=== What is needed ===
In the listing below, find each line containing "sgnK" and report it.

=== Material shown ===
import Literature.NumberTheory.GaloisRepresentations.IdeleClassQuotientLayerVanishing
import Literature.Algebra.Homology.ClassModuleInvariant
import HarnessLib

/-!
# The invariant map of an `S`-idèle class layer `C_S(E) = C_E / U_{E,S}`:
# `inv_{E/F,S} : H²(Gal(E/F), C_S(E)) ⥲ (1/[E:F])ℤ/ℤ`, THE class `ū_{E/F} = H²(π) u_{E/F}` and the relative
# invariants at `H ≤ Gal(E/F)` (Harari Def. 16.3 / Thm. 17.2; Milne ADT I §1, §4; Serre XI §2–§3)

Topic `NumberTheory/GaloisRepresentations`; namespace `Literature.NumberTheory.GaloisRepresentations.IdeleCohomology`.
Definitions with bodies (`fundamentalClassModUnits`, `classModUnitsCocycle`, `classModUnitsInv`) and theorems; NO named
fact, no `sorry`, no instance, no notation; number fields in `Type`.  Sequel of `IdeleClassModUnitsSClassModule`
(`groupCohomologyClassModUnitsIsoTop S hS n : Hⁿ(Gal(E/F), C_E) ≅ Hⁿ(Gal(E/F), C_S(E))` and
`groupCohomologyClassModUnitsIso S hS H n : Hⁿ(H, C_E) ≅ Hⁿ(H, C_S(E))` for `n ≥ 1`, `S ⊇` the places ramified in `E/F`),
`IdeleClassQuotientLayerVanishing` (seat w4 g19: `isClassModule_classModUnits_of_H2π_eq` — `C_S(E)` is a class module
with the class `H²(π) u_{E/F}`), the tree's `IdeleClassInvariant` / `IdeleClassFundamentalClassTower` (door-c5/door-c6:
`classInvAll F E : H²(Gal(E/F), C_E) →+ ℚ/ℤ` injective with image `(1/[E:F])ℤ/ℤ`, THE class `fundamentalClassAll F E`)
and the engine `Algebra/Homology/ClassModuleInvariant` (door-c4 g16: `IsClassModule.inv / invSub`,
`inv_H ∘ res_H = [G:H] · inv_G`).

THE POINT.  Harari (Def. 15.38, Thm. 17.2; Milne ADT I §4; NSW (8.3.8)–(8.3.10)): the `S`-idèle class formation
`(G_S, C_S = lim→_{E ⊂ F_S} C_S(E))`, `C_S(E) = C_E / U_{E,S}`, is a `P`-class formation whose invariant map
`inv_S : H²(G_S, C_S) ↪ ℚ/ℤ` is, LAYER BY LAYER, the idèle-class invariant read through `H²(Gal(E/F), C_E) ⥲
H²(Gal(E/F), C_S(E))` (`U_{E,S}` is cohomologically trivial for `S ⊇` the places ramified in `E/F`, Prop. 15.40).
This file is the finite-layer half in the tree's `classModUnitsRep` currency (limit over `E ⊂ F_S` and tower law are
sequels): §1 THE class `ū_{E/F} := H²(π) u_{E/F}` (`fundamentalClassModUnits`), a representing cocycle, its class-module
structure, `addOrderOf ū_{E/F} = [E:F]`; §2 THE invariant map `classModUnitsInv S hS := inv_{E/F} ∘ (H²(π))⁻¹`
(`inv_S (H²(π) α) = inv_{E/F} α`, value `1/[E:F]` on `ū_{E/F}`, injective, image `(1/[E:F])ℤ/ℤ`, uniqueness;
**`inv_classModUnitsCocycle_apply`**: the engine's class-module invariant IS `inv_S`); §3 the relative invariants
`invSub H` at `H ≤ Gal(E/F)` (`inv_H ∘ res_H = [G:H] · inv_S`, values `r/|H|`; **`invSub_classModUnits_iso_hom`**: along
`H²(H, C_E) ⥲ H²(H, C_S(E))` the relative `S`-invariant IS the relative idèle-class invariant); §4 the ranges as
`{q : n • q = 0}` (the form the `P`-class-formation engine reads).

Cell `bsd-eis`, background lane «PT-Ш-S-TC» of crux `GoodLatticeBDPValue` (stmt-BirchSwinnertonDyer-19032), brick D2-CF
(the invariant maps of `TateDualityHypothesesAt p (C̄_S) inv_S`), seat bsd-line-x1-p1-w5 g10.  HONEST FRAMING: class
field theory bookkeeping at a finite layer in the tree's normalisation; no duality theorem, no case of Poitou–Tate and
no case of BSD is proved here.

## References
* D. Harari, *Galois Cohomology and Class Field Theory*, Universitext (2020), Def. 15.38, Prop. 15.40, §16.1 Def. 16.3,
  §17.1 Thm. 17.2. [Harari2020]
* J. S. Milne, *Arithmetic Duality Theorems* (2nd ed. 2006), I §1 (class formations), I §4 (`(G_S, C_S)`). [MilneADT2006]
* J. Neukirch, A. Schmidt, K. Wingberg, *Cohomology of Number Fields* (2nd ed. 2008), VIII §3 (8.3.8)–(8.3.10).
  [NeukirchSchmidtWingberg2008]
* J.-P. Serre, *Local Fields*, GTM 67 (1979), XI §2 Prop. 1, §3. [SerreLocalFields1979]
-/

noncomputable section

---

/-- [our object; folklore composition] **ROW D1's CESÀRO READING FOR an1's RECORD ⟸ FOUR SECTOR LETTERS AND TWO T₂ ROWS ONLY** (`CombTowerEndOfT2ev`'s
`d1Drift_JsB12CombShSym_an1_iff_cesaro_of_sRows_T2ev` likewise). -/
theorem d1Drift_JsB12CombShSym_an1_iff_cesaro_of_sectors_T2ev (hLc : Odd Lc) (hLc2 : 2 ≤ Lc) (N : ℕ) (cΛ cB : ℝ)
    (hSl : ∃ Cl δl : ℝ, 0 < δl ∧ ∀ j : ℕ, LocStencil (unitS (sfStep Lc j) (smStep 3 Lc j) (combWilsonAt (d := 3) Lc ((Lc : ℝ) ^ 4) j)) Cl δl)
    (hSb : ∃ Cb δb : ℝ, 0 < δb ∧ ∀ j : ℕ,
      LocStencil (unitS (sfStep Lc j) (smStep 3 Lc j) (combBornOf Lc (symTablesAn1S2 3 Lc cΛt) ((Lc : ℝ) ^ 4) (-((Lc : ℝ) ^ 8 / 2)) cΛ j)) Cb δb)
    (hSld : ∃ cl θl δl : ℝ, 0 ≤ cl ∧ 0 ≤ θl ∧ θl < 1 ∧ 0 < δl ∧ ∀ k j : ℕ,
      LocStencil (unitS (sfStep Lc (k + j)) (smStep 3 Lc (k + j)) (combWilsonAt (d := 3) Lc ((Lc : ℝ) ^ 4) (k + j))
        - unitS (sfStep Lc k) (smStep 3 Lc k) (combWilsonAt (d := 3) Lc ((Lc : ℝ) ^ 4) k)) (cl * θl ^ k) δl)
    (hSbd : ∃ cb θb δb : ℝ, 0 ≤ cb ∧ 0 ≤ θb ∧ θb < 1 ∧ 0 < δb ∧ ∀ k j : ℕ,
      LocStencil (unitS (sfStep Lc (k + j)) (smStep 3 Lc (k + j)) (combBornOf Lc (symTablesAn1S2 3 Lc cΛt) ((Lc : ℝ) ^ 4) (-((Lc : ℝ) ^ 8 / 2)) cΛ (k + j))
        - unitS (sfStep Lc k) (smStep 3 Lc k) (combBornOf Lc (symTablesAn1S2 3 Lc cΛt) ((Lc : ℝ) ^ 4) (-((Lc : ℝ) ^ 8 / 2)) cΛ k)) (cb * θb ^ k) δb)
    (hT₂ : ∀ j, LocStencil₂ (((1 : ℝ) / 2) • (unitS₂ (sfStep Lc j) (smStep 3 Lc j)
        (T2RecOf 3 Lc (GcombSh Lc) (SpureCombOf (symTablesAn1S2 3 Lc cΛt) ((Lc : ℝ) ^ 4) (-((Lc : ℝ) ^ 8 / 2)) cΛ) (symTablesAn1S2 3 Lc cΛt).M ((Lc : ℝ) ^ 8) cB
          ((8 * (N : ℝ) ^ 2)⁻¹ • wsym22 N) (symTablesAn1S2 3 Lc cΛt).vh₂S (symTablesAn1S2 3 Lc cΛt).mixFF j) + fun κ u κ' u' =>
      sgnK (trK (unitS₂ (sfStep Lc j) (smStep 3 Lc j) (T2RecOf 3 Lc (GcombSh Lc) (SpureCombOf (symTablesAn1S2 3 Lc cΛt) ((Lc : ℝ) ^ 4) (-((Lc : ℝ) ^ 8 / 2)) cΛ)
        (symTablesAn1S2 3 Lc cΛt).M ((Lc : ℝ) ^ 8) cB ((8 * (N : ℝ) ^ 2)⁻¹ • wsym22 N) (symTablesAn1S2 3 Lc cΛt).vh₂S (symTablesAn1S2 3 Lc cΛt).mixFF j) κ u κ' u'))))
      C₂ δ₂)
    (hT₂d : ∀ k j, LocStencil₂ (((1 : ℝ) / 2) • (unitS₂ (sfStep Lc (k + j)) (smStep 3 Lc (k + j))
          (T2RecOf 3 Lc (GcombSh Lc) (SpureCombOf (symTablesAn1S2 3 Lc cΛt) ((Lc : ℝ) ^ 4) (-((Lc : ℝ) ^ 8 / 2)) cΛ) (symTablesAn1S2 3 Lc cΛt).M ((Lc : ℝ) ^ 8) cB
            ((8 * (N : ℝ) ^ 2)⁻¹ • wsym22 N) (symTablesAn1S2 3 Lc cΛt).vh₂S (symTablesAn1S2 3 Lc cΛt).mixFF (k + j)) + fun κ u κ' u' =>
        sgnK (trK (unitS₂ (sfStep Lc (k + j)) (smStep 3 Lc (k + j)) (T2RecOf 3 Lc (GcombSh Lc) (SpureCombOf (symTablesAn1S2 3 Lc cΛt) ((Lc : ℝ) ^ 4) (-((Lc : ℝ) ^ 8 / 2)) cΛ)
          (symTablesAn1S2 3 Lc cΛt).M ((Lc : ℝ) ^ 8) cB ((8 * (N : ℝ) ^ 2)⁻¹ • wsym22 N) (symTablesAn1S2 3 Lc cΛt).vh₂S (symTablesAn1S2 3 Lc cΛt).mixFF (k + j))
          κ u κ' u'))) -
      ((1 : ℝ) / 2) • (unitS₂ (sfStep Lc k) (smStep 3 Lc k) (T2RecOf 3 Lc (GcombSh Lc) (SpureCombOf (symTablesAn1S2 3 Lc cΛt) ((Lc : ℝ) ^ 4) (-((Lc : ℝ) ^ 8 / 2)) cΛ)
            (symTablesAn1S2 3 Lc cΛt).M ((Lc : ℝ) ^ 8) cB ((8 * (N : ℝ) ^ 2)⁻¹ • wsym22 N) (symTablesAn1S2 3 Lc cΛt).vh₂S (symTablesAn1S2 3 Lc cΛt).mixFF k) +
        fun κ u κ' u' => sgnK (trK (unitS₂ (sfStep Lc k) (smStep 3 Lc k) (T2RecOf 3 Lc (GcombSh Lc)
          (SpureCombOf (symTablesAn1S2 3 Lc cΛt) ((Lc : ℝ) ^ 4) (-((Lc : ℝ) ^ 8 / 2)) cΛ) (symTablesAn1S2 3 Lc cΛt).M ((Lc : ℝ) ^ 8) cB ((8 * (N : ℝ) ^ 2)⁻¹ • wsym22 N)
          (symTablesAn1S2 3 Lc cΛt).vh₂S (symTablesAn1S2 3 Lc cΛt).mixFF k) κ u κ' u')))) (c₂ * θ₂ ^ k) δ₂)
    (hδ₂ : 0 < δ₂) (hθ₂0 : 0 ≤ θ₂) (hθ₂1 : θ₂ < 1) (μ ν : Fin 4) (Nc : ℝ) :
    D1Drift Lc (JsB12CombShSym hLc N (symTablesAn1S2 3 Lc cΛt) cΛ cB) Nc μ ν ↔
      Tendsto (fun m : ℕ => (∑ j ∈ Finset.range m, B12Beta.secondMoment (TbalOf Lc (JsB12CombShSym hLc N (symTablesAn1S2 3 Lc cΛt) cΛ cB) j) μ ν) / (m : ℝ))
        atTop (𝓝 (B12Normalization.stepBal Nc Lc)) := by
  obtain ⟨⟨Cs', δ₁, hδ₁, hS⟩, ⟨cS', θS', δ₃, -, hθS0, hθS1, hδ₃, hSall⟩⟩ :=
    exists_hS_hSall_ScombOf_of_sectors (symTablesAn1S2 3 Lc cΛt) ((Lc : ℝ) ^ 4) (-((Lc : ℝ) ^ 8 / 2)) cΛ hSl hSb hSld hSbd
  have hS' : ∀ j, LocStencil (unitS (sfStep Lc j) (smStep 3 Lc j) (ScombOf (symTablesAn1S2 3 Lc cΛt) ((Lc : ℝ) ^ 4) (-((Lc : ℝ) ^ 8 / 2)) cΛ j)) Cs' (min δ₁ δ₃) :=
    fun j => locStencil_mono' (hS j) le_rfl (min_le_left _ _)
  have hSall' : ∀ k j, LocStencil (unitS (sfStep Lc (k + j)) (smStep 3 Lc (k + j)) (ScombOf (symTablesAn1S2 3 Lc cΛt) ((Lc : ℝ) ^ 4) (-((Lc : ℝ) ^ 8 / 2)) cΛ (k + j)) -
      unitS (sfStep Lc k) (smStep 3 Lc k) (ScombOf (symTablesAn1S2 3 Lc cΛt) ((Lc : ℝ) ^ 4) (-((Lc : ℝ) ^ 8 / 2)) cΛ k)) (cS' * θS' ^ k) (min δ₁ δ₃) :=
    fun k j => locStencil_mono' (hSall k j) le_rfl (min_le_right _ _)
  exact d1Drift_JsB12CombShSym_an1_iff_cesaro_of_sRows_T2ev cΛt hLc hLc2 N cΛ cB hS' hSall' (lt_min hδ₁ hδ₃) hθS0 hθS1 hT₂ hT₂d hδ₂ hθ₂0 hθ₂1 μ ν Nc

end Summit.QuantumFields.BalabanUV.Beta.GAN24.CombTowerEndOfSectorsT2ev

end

=== Finished task ===
      sgnK (trK (unitS₂ (sfStep Lc j) (smStep 3 Lc j) (T2RecOf 3 Lc (GcombSh Lc) (SpureCombOf (symTablesAn1S2 3 Lc cΛt) ((Lc : ℝ) ^ 4) (-((Lc : ℝ) ^ 8 / 2)) cΛ)
        sgnK (trK (unitS₂ (sfStep Lc (k + j)) (smStep 3 Lc (k + j)) (T2RecOf 3 Lc (GcombSh Lc) (SpureCombOf (symTablesAn1S2 3 Lc cΛt) ((Lc : ℝ) ^ 4) (-((Lc : ℝ) ^ 8 / 2)) cΛ)
        fun κ u κ' u' => sgnK (trK (unitS₂ (sfStep Lc k) (smStep 3 Lc k) (T2RecOf 3 Lc (GcombSh Lc)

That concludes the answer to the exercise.